Compulsively, my own gaze dropped. A bronze ring, little wider than the tip of my smallest finger, rested against the tawny skin at the base of her throat. Firelight caught the ring’s fine runes, twined into endless patterns. Brave, vengeful, swift, watchful. They were the qualities of our goddess, the first words of our prayers, and the heart of our identity as warrior-priests – as Eangi.

“Why didn’t you come home?” My husband took my cousin’s place in front of me. I sidestepped, but the movement was half-hearted and when he pulled me into his chest, I didn’t resist. The scent of him – smoke, leather and sweat – disarmed me, thick with memories of a shared childhood, urgent kisses and bloody battlefields. The scent of my husband.

I felt the shape of his own Eangi collar against my temple and pulled back.

“Eidr, stop.” The words came too fast. I narrowed my stinging eyes and pointed down the mountain. “This is sacred. You can’t be here.”

Eidr grabbed the back of my head and kissed my forehead, gently but firmly. “I pledged myself to you,” my husband reminded me, holding my face close. “Yske is your blood.
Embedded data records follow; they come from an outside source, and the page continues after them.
import Summits.BirchSwinnertonDyer.Rank1Residual.X11b.RouteR1IntReceptacle
import Summits.BirchSwinnertonDyer.Rank1Residual.X11b.UnrIntegersValuationRing
import Summits.BirchSwinnertonDyer.Rank1Residual.X11b.CharIdealTrivialCharacter
import Summits.BirchSwinnertonDyer.Rank1Residual.X11b.FrameLambdaUnit
import HarnessLib
import Summits.BirchSwinnertonDyer.Rank1Residual.X11b.FrameIdealRigidity

/-!
# ♭ ⟹ R₀ for the two INCLUSION cruxes at the wild split prime: divisibility of power series descends from
# `𝓞_{ℂ_p}⟦T⟧` to `R₀⟦T⟧`, so the ♭-typed inclusions `(Q) ⊆ Ch·𝓞_{ℂ_p}⟦T⟧` / `Ch·𝓞_{ℂ_p}⟦T⟧ ⊆ (Q)` imply
# the `R₀`-typed texts of UTD 20395 `AdditiveSplitIMCInclusionAtThree` / SOED 20479
# `WildSplitEisensteinInclusionAtThree` at every frame where `Ch_Λ(X_(∅,0))` is principal (control) —
# «the ♭ re-type loses nothing» (route-free; cell `bsd-wall`, D-0131 (3) M-UTD, seat `bsd-wall-utd-p3` gen 2)

Context. The UTD/SOED inclusion cruxes are typed in the `R₀`-receptacle (`L : UnrSeries p = R₀⟦T⟧`,
`R₀ = unrIntegers p = 𝓞(ℚ_p^ur)^`, frames `IsBDPLFunction`, `Ideal.map (PowerSeries.map (toUnr p))`),
while every kernel consequence (the index sockets, `BSD_p`) needs only the ♭-receptacle
(`Q : 𝓞_{ℂ_p}⟦T⟧`, `R1.IsBDPLFunctionInt`, `Ideal.map (PowerSeries.map (R1.toCpInt p))`) — kmc g19 FINDING
(pub/bsd-potss/bsd-potss-kmc/g19/FINDING-UTD-20385-kmc-g19.md §2–§3: the `R₀` currency is the only gap of
crux #4 20385; option (A) «♭ RE-TYPE» of 20186/20395/20399/20400/20214/20385; the `R₀`-DESCENT of the
BDP measure at `27 ∣ N` = child 20928, unprinted). The ♭ frames exist from print (Hsieh 2014 Thm A, any
level); `R₀`-frames need 20928. `R₀ ⟹ ♭` for a statement about ALL frames holds only at `R₀`-rational
frames; THIS FILE proves the converse direction needed to retire the `R₀` texts: **♭ ⟹ `R₀`**, for both
inclusions, at every frame where `Ch_Λ(X)` is principal (which the control theorem `WildSplitControlAtThree`
supplies wherever the kernels read the inclusion).

* §1 `dvd_of_map_unrToCpInt_dvd` — for `f, L ∈ R₀⟦T⟧`: `f ∣ L` in `𝓞_{ℂ_p}⟦T⟧` ⟹ `f ∣ L` in `R₀⟦T⟧`.
  Proof: triangular recursion for the quotient's coefficients with pivot the first non-zero coefficient
  of `f` ⟹ they lie in `Frac R₀`; norm `≤ 1`; `R₀` is the valuation ring of `Frac R₀` (x11b
  `R1.mem_unrIntegers_of_mem_fracUnr`). `span_singleton_le_iff_of_map_unrToCpInt` (both directions).
* §2 `span_le_map_toUnr_of_flat` / `map_toUnr_le_span_of_flat` — for a PRINCIPAL ideal `I` of
  `Λ = ℤ_p⟦T⟧` and `L ∈ R₀⟦T⟧`: `(L^♭) ⊆ I·𝓞_{ℂ_p}⟦T⟧ ⟹ (L) ⊆ I·R₀⟦T⟧` and
  `I·𝓞_{ℂ_p}⟦T⟧ ⊆ (L^♭) ⟹ I·R₀⟦T⟧ ⊆ (L)` (`L^♭ = PowerSeries.map unrToCpInt L`;
  `R1.unrToCpInt_comp_toUnr`).
* §3 `unrInclGe_of_flatInclGe` / `unrInclLe_of_flatInclLe` — at a frame `(κ, 𝔭′, γ)` with
  `XAc.HasCharValuationAt (W.baseChange K) p κ 𝔭′ ∅ γ n` (control: torsion + principal `Ch`) and frame
  data `(ι′, 𝔭, f, Ω_K, Ω_p)`: the ♭-inclusion for EVERY ♭-frame `Q` (kmc g20's `hIncl` shapes) ⟹ the
  `R₀`-inclusion for EVERY `R₀`-frame `L` (20395's resp. 20479's conclusion shape), via
  `R1.isBDPLFunctionInt_map`.

* §4 (appended) `flatInclGe_of_unrInclGe_of_frame` / `flatInclLe_of_unrInclLe_of_frame` — the converse
  `R₀ ⟹ ♭` at a frame datum that HAS one `R₀`-frame (no control), by the cross-period ideal rigidity
  `R1.span_singleton_eq_of_isBDPLFunctionInt`: at `R₀`-rational frames (child 20928) the two typings agree.

Consequence for the steward (UTD/SOED): re-typing 20395 / 20479 (and 20186's conclusion) in ♭ is a pure
STRENGTHENING whose `R₀` texts of record remain derivable wherever they are consumed (the kernels read the
inclusions only through control at `𝔭′`), while the consumers' port debt drops 20928 (kmc option A; gen 2's
`…AdditiveSplitIMCInclusionAtThreeCertificates` §2 is already typed in ♭). HONEST FRAMING: elementary
algebra over the tree's `R₀ ⊂ 𝓞_{ℂ_p}`; nothing about any curve is asserted; no definition, no named fact,
no `sorry`. References: [Castella2018] §3 (arXiv:1704.06608 p. 9: `R₀`, `Λ_{R₀}`); [Hsieh2014] p. 7
(the receptacle `Z̄_p⟦Γ⁻⟧ ⊆ 𝓞_{ℂ_p}⟦T⟧`); [Cassels1986] Ch. 4 (valuation ring of `ℚ_p^ur^`); folklore.
-/

noncomputable section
You may have been cast out of the Hall of Smoke, but you cannot be cast out from us.”

I couldn’t hold his gaze, so I looked down at his chest and brushed at the embroidered collar of his tunic. As kind as the words were, they were just that – kind. If Eang refused to shrive me, neither he nor Yske would be able to remain at my side. I wouldn’t let them.

“You’ll not suffer for my sins, either of you.” I separated myself from him again and dragged damp hair from my face. “You need to leave.”
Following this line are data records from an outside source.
/-!
# Birth skeleton (BC3) for crux `CurvatureAmnesia` (item stmt-QuantumFields-16192) — `Lines/birth.lean`

Route `CoincidenceRotationBootstrap` (sub-problem YangMills; the crux is SHARED verbatim with route
`ScalingWindowSplit`, rank 4 there), crux decl
`Summit.QuantumFields.YangMills.Theses.CoincidenceRotationBootstrap.CurvatureAmnesia` (ORIENTATION AMNESIA):
for every compact simple `G`, faithful lattice representation `r`, sequential scheme `sch` at weak coupling
and labelled Schwinger family `S` on `ℝ⁴` carrying the OS/translation/proper-hypercubic guards, the lattice
TIE (joint limit of the renormalised Wilson correlations along `sch` on off-diagonal real tensors),
non-triviality of the curvature species and the two mass gaps, the curvature-species Schwinger functions are
invariant on `⁰𝒮` under the Σ5 rotation `R` (`cos θ = 3/5`, `sin θ = 4/5` in the `(x₂,x₃)` plane).

Registered by the skeleton-registrar seat `planner-skel-stmt-QuantumFields-16192-0` (route re-audit bin
REPAIRABLE, 2026-08-17) as `Cruxes/CurvatureAmnesia/Lines/birth.lean`.  LINE-NEUTRAL cut along the seam the
route header itself names ("Intended engine (layer 2): one-step commensurate self-comparison on
Λ = (2+i)ℤ[i]×ℤ²" — a LATTICE statement) and the one functional-analytic fact every such engine needs to
reach `⁰𝒮`:

* `stub_latticeSigmaFiveBlindness : LatticeSigmaFiveBlindness` (THE HARD STUB, open-problem; the crux's
  LATTICE AVATAR).  Under the crux's hypotheses VERBATIM (`hW`, guards, tie, non-triviality, gaps), for the
  Σ5 rotation `R`, every arity `n` and every SEPARATED real family `f` (compact, pairwise disjoint supports):
  the renormalised Wilson curvature correlators smeared against `f ∘ R⁻¹` and against `f` have the same
  asymptotics, `⟨∏ᵢ Φ_k(fᵢ ∘ R⁻¹)⟩_k − ⟨∏ᵢ Φ_k(fᵢ)⟩_k → 0` (`latticeSchwinger … (linActTest R ∘ f) −
  latticeSchwinger … f → 0`).  Unfolding `smearedLatticeField`, `Φ_k(f ∘ R⁻¹)` is the curvature of the SAME
  Wilson measure read on the ROTATED lattice `R⁻¹ℤ⁴a_k`: the stub compares Wilson's theory on `ℤ⁴a_k` with its
  own image on `Rℤ⁴a_k` at the same `(β_k, a_k)` — exactly the object of the Σ5 coincidence engine
  (`ℤ⁴ ∩ Rℤ⁴ = Λ` of index 5; the proper involution `g = R∘σ₃σ₀ ∈ SO(4)` swaps the two parent lattices and
  fixes `Λ`), with the observables localised in pairwise disjoint compact regions at physical separation
  (what a block / cluster comparison consumes).  No value of `S` off the lattice-tied tensors is mentioned.
  TRANSFER, not strengthening: `CurvatureAmnesia → LatticeSigmaFiveBlindness` is PROVED below
  (`latticeSigmaFiveBlindness_of_curvatureAmnesia`, from the tie alone), and
  `LatticeSigmaFiveBlindness → SeparatedTensorsTotal → CurvatureAmnesia` is the composition; so any
  counterexample to the stub refutes the crux itself.  Why it might fail = the crux's own: non-perturbative
  `(a/ℓ)²`-irrelevance of the `W(B₄)`-scalar dimension-6 `O(4)`-breaking operators (Weisz 1983,
  Lüscher–Weisz 1985) along weak-coupling Wilson schemes is unproved — no small parameter but `(a/ℓ)²`.
* `stub_separatedTensorsTotal : SeparatedTensorsTotal` (functional analysis, size L, provable in kind) — two
  continuous linear functionals on `𝓢((ℝ⁴)ⁿ, ℂ)` that agree on the complexified real tensors with compactly
  supported, pairwise disjoint factors agree on all of `⁰𝒮ₙ` (`IsOffDiagonal`: flat on the coincidence
  locus).  Why plausibly true: `C_c^∞` of the complement of the coincidence locus `D` is `𝓢`-dense in the
  functions flat on `D` (truncation at infinity, then Whitney's spectral theorem / the cut-off
  `∏_{i<j}(1 − χ((x_i−x_j)/ε))` with Taylor flatness; OS 1973 §2, KQR 2021 Rem. 2.4), and `C_c^∞((ℝ⁴)ⁿ ∖ D)`
  is spanned in the `C^∞` topology by tensors with separated factors (partition of unity into separated box
  products, `C^∞`-density of tensors on a product of boxes; complex factors expand into `2ⁿ` real tensors);
  `n = 0`: the empty tensor is the constant `1`, which spans `𝓢(pt)`; `n = 1`: `D = ∅`, `C_c^∞` is dense in
  `𝓢`.  Same statement as the registered `SeparatedTensorsTotal` of the QCD crux `RotationRestoration`
  (`Cruxes/RotationRestoration/Lines/birth.lean`, 2026-08-17) — one proof serves both.

`CurvatureAmnesia_of : LatticeSigmaFiveBlindness → SeparatedTensorsTotal → CurvatureAmnesia` (hypotheses keyed
by the registered stub names through the `Registered.stub_*` aliases; conclusion the route decl BY NAME) is
kernel-checked with no `sorry` outside `stub_*`: totality (S2) reduces the claim to separated real tensors
`F = ⊗ fᵢ`; those are off-diagonal (`IsSeparated.isOffDiagonal`), so the TIE gives convergence of the
lattice correlators at `f` to `S n (F)` and — `linActMulti R F` being the tensor of the `fᵢ ∘ R⁻¹`
(`IsTensorOf.linActMulti`) and again off-diagonal (`isOffDiagonal_linActMulti`) — at `f ∘ R⁻¹` to
`S n (linActMulti R F)`; the stub (S1) says the difference of the two real sequences tends to `0`, hence the
two complex limits agree (`limit_eq_of_sub_tendsto_zero`); `n = 0` is the identity `linActMulti R F = F`.
`CurvatureAmnesia_skeleton` instantiates it with the stubs; `CurvatureAmnesia_proof_scalingWindowSplit` /
`CurvatureAmnesia_of_scalingWindowSplit` serve the verbatim copy `ScalingWindowSplit.CurvatureAmnesia`.

## Negative knowledge honoured
* `ledger crux ls stmt-QuantumFields-16192`: no workfiles before this one (no `Disproof.lean`, no dead lines).
* `ledger negatives --problem QuantumFields` (5 entries, 2026-08-17): the only rotation-adjacent one is
  `MirrorModularBoosts.DiagonalMirrorRP` (reflection positivity in a diagonal mirror — refuted); no stub here
  asserts reflection positivity in any frame or any property of `S` beyond the crux's own hypotheses.
* The Yang–Mills disprover's model-blind junk for `NPointIsotropy` (`Theorems/NPointIsotropy/Negative/*`:
  `PlanarGenericJunk` — planar-generic supports do NOT determine a functional on `⁰𝒮`; `ModelBlindFalse`,
  `TieLoadBearing`) is respected: (S1) keeps the Wilson TIE and every guard of the crux as hypotheses, and
  (S2) uses SEPARATED tensors flat near the whole coincidence locus (the benign class), never planar-generic
  supports.
* Route why-might-fail ("the guards alone never force Σ5-blindness", e1-counterexample-zoo): (S1) is not a
  guards-only statement — its conclusion is about the Wilson lattice correlators themselves.

## BC3 probes (planner folder `bc/`): for each stub statement `X`, `X → CurvatureAmnesia` and
`X → YangMills` by `first | exact? | simpa | aesop` FAIL (files `bc/birth_probe_*.lean`, outputs in NOTES.md).
-/

noncomputable section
“Hasn’t she spoken yet?” Yske interjected.

Eidr would not back away, so I did. I put the fire between us and raised my chin, hoping that neither of them could see how badly I wanted them to stay. What if the goddess never spoke and this was the last time I saw them?

Yske spun the clasp of her cloak and pulled it free, revealing a tunic of mild blue, undyed leggings and the knife at her belt. “You’re shaking. Wear this, Hessa, please.”

“No,” I said, proud of the fact that my voice didn’t waver. “I ignored a vision from Eang. I broke a vow. I deserve this.”

Yske and Eidr exchanged a glance, then Eidr’s hand slipped beneath his own cloak. When he withdrew it, he held a hatchet.

“You can’t give me that,” I snapped.

Eidr gave me a weary look that failed to conceal his concern. “I won’t. But Yske and I just climbed a mountain in the rain and I’m cold. If you want to go sit out there and be wet, do it, but I’m going to find some dry wood – somewhere – and build up the fire.”

My throat closed. Eidr shouldered off into the night and left me alone with my cousin.

Yske swung her cloak back around her shoulders. “The fire in the shrine is almost out.”

I gazed back across the dark meadow. Sure enough, the warm glow of my offering fire was nearly extinguished.

I looked back at her, coaxing my expression into impassivity. “I have to go tend it. By the time I come back, you need to be gone. Both of you.”

Yske shrugged and, setting my shoulders, I slipped back out into the rain.